=== Requirement ===
Copy exactly the lines from the first line of the records below through the line containing "the parabolic window;", including both, and nothing else.

=== Entries provided ===
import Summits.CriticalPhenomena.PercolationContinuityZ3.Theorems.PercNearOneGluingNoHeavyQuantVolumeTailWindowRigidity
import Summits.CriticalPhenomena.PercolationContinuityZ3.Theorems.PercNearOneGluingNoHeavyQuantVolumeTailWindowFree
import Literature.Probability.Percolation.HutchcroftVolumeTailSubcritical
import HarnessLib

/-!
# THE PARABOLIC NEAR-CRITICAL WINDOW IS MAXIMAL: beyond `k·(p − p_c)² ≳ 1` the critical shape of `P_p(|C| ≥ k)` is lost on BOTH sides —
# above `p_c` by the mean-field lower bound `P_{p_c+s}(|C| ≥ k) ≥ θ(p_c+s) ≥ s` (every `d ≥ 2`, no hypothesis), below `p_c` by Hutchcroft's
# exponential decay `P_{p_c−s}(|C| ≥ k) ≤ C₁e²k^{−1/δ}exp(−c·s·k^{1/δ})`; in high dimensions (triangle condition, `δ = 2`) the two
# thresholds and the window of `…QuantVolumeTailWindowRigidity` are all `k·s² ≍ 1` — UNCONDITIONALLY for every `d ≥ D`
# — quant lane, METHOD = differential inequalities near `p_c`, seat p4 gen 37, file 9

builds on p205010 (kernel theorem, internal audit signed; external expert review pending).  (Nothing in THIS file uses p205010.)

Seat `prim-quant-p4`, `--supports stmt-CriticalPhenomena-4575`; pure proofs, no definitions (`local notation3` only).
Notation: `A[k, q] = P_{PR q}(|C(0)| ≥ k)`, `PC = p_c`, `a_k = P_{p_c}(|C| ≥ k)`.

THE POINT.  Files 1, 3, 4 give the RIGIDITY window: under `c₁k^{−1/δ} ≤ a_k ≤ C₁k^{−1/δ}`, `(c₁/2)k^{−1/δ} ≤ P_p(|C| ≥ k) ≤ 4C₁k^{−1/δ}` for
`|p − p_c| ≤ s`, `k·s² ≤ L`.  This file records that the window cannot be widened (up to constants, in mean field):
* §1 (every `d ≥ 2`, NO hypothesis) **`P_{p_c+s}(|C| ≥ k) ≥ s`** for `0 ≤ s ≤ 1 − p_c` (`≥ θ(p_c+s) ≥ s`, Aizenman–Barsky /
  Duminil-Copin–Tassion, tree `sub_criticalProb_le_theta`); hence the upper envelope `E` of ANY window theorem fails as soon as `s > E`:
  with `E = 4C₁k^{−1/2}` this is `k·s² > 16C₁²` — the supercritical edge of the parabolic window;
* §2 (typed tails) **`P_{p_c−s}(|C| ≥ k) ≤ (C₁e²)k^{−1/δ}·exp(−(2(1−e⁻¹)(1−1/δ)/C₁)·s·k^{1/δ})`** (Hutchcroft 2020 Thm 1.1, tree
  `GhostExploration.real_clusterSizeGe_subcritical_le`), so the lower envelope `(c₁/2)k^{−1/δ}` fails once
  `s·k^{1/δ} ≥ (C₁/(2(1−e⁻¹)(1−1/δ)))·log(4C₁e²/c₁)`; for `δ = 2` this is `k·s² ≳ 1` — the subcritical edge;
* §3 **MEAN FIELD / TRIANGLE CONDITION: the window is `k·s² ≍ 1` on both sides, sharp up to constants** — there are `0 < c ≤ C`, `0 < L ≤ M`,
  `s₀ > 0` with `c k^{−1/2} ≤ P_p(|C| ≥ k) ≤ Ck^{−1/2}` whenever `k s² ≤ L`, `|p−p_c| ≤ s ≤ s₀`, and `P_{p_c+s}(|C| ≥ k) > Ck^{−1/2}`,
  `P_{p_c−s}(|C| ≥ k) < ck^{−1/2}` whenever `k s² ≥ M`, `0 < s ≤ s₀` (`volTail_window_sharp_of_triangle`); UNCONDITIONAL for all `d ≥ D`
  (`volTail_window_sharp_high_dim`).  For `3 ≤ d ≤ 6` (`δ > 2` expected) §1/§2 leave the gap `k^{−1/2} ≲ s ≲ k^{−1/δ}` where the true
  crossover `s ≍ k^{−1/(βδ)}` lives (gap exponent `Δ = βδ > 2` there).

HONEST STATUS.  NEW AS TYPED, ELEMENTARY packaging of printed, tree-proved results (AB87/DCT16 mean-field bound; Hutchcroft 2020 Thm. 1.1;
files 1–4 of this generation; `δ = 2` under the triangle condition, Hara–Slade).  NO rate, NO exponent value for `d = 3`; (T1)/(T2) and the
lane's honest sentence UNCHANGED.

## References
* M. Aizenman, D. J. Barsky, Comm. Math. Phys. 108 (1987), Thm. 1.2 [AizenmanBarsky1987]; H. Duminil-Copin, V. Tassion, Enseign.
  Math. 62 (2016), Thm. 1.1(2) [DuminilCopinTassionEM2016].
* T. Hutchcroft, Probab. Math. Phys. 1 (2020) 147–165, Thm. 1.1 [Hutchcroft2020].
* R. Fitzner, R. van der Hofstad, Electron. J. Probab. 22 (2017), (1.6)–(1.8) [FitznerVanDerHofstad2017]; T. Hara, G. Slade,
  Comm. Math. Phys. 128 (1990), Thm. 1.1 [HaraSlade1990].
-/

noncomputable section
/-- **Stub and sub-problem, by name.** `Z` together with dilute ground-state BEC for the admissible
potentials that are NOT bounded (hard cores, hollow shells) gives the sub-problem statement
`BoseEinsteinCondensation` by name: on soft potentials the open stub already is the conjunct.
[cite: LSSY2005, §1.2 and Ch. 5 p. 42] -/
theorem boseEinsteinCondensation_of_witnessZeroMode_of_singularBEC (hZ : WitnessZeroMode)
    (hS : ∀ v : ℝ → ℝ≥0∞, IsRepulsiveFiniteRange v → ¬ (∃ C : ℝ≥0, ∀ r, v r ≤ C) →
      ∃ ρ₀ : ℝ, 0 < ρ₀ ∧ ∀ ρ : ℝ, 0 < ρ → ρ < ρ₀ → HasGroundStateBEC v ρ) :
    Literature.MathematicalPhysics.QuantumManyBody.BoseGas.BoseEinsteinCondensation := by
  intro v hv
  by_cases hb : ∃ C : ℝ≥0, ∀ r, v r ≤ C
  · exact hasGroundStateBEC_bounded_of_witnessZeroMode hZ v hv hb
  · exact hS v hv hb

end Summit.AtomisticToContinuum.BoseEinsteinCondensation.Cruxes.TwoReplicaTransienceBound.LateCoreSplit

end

=== Solution to the exercise ===
import Summits.CriticalPhenomena.PercolationContinuityZ3.Theorems.PercNearOneGluingNoHeavyQuantVolumeTailWindowRigidity
import Summits.CriticalPhenomena.PercolationContinuityZ3.Theorems.PercNearOneGluingNoHeavyQuantVolumeTailWindowFree
import Literature.Probability.Percolation.HutchcroftVolumeTailSubcritical
import HarnessLib

/-!
# THE PARABOLIC NEAR-CRITICAL WINDOW IS MAXIMAL: beyond `k·(p − p_c)² ≳ 1` the critical shape of `P_p(|C| ≥ k)` is lost on BOTH sides —
# above `p_c` by the mean-field lower bound `P_{p_c+s}(|C| ≥ k) ≥ θ(p_c+s) ≥ s` (every `d ≥ 2`, no hypothesis), below `p_c` by Hutchcroft's
# exponential decay `P_{p_c−s}(|C| ≥ k) ≤ C₁e²k^{−1/δ}exp(−c·s·k^{1/δ})`; in high dimensions (triangle condition, `δ = 2`) the two
# thresholds and the window of `…QuantVolumeTailWindowRigidity` are all `k·s² ≍ 1` — UNCONDITIONALLY for every `d ≥ D`
# — quant lane, METHOD = differential inequalities near `p_c`, seat p4 gen 37, file 9

builds on p205010 (kernel theorem, internal audit signed; external expert review pending).  (Nothing in THIS file uses p205010.)

Seat `prim-quant-p4`, `--supports stmt-CriticalPhenomena-4575`; pure proofs, no definitions (`local notation3` only).
Notation: `A[k, q] = P_{PR q}(|C(0)| ≥ k)`, `PC = p_c`, `a_k = P_{p_c}(|C| ≥ k)`.

THE POINT.  Files 1, 3, 4 give the RIGIDITY window: under `c₁k^{−1/δ} ≤ a_k ≤ C₁k^{−1/δ}`, `(c₁/2)k^{−1/δ} ≤ P_p(|C| ≥ k) ≤ 4C₁k^{−1/δ}` for
`|p − p_c| ≤ s`, `k·s² ≤ L`.  This file records that the window cannot be widened (up to constants, in mean field):
* §1 (every `d ≥ 2`, NO hypothesis) **`P_{p_c+s}(|C| ≥ k) ≥ s`** for `0 ≤ s ≤ 1 − p_c` (`≥ θ(p_c+s) ≥ s`, Aizenman–Barsky /
  Duminil-Copin–Tassion, tree `sub_criticalProb_le_theta`); hence the upper envelope `E` of ANY window theorem fails as soon as `s > E`:
  with `E = 4C₁k^{−1/2}` this is `k·s² > 16C₁²` — the supercritical edge of the parabolic window;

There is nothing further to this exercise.